Start of Available records

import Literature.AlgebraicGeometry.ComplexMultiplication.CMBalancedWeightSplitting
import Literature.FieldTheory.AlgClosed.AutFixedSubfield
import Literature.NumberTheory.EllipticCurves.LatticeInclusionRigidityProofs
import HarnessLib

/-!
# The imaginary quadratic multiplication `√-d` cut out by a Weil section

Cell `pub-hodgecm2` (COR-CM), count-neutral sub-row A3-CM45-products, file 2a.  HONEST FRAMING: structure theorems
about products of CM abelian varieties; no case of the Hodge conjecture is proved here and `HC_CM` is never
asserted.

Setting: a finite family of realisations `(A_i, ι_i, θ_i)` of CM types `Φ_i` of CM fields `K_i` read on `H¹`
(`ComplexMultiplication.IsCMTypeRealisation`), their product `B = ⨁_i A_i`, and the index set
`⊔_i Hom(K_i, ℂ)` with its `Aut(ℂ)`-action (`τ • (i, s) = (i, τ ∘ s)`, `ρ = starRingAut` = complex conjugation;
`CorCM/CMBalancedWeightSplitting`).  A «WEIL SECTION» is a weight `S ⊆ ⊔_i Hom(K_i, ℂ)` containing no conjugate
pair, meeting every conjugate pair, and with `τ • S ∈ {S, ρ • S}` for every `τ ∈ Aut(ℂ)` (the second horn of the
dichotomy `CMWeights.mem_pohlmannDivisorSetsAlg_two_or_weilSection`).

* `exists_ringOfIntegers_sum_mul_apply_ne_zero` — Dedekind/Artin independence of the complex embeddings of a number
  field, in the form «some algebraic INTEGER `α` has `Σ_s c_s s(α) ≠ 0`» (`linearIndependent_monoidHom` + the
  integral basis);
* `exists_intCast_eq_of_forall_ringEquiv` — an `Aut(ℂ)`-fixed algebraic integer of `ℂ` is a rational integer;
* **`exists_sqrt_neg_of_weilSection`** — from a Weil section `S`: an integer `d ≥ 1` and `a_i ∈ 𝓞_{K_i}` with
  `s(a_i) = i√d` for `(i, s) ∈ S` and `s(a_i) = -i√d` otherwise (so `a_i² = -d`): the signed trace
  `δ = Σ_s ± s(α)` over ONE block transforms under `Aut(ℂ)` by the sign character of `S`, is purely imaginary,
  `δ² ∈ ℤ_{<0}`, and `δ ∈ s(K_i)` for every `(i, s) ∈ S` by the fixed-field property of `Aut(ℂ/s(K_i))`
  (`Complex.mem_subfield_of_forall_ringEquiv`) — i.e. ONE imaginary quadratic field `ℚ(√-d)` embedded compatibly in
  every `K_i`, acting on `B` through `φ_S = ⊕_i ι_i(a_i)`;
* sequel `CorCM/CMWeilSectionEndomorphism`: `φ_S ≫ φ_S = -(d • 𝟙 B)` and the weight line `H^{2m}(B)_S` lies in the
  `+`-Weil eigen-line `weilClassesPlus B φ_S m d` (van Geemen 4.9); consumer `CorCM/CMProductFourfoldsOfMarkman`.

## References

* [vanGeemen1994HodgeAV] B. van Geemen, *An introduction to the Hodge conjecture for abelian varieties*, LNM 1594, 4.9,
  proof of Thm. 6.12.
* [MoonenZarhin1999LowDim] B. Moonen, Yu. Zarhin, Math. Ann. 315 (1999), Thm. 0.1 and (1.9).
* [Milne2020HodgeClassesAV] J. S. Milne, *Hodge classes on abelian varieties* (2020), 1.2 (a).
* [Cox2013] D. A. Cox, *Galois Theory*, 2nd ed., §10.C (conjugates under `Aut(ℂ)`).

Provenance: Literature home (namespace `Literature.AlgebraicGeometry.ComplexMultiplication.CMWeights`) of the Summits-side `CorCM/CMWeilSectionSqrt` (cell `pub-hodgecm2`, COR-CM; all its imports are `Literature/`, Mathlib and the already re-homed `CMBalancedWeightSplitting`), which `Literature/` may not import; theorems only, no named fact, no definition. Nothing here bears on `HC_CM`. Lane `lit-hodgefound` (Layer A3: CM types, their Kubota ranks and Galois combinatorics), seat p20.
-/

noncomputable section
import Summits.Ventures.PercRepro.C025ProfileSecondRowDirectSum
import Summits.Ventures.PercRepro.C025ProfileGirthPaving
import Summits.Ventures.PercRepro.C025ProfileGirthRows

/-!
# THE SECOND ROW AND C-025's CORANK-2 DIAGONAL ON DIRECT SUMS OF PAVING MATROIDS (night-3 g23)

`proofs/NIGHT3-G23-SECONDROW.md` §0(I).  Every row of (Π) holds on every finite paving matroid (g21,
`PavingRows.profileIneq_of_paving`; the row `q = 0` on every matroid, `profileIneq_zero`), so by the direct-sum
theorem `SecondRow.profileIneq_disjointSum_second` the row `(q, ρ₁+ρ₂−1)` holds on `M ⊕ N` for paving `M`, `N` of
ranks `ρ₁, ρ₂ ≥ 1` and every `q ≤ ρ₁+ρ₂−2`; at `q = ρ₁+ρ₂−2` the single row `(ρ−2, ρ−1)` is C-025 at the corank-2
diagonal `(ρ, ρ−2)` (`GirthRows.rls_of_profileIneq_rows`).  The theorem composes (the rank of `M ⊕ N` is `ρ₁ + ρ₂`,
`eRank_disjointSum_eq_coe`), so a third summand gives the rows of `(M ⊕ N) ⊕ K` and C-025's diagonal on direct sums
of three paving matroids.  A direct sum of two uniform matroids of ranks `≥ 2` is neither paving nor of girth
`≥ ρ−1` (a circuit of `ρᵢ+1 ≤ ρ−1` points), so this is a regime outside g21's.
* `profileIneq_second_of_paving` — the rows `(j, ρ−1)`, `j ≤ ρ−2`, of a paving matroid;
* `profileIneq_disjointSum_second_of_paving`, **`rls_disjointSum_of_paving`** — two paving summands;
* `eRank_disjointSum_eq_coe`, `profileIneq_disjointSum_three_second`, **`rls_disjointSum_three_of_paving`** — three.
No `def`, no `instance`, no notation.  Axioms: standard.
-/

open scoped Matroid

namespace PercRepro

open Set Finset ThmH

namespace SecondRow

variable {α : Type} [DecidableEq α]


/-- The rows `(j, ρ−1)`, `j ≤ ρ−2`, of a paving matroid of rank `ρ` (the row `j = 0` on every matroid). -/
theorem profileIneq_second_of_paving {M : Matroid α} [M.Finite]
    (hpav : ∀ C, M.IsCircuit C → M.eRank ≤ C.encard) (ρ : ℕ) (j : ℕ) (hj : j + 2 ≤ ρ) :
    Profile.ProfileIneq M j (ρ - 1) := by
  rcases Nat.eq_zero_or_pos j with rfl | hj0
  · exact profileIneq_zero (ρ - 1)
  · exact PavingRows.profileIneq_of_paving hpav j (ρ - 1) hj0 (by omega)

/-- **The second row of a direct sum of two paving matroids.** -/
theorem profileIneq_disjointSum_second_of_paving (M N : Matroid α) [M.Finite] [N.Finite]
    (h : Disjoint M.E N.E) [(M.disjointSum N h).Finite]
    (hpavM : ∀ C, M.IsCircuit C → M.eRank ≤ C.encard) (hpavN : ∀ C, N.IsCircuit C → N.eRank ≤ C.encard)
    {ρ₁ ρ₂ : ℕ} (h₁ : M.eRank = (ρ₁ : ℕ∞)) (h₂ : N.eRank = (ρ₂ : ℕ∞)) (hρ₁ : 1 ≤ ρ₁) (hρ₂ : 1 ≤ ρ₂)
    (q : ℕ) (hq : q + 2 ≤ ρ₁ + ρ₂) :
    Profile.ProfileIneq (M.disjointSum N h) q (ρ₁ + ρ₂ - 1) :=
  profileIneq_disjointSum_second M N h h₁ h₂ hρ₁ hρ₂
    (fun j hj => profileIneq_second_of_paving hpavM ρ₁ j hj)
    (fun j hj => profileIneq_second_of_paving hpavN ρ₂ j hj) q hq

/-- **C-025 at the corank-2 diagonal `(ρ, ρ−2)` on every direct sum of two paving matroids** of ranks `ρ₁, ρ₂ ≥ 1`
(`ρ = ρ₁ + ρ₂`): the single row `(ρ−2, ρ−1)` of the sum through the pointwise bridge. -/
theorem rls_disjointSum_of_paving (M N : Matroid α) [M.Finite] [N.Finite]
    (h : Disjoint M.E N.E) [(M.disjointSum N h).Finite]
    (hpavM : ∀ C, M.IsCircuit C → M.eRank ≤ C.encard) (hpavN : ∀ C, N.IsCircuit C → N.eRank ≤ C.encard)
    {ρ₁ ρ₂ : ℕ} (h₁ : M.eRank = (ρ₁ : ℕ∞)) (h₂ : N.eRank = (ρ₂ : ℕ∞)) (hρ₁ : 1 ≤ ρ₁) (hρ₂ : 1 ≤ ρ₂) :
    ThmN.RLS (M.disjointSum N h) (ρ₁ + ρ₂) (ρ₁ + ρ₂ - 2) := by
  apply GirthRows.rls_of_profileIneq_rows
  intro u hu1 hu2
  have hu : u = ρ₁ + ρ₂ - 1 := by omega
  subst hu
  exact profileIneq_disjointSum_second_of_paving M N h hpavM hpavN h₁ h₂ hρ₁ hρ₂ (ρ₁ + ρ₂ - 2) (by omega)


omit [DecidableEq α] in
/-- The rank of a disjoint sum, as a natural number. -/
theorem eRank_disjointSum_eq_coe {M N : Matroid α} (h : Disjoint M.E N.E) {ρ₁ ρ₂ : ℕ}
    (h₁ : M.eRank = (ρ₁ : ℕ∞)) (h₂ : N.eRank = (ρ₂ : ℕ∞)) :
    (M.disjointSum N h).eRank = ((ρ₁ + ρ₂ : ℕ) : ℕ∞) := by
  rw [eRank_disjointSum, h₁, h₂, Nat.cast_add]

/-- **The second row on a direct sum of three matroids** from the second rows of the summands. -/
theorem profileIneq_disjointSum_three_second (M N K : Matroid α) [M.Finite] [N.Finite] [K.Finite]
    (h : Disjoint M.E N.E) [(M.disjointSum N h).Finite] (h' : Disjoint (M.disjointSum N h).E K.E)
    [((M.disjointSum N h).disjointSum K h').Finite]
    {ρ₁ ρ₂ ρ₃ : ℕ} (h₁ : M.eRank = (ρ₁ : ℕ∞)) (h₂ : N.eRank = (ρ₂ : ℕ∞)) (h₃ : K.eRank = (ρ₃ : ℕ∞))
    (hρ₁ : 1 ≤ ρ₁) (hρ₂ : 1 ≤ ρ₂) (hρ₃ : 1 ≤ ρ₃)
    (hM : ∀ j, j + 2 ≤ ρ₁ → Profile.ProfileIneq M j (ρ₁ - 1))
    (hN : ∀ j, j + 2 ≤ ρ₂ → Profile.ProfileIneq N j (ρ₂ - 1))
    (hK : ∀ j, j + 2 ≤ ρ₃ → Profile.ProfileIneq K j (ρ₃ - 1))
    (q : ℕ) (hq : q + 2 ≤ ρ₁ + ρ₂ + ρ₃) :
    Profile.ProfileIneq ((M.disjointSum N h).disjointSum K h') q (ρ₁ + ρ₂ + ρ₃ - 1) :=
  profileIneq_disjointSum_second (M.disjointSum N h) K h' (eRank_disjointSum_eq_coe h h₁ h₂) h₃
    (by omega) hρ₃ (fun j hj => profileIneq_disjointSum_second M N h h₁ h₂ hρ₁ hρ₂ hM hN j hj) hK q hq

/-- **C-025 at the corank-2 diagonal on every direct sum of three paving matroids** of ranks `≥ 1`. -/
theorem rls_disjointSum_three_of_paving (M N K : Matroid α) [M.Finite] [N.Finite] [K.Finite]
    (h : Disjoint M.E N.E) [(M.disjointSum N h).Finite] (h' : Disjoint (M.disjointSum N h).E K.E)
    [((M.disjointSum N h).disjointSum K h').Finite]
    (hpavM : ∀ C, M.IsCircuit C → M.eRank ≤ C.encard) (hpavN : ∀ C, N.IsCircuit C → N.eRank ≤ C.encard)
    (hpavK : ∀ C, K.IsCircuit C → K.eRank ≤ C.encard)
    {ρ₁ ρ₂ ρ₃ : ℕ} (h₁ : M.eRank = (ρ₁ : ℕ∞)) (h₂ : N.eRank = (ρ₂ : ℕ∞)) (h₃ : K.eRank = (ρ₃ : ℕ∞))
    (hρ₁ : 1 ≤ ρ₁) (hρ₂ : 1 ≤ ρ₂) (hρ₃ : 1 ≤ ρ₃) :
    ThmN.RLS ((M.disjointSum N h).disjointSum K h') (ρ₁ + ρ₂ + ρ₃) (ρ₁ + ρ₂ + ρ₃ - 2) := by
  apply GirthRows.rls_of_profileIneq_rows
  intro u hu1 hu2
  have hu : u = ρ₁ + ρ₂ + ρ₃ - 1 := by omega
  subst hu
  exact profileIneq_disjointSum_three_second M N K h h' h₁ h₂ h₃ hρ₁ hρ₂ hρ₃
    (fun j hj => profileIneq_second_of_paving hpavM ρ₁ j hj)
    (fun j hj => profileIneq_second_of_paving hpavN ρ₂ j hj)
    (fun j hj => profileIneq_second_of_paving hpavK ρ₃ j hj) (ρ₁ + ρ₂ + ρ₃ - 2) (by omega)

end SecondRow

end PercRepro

End of Available records

→ Action item: Whenever a line above contains "holds", copy that line.

→ Answer to this task:
`proofs/NIGHT3-G23-SECONDROW.md` §0(I).  Every row of (Π) holds on every finite paving matroid (g21,
theorem `SecondRow.profileIneq_disjointSum_second` the row `(q, ρ₁+ρ₂−1)` holds on `M ⊕ N` for paving `M`, `N` of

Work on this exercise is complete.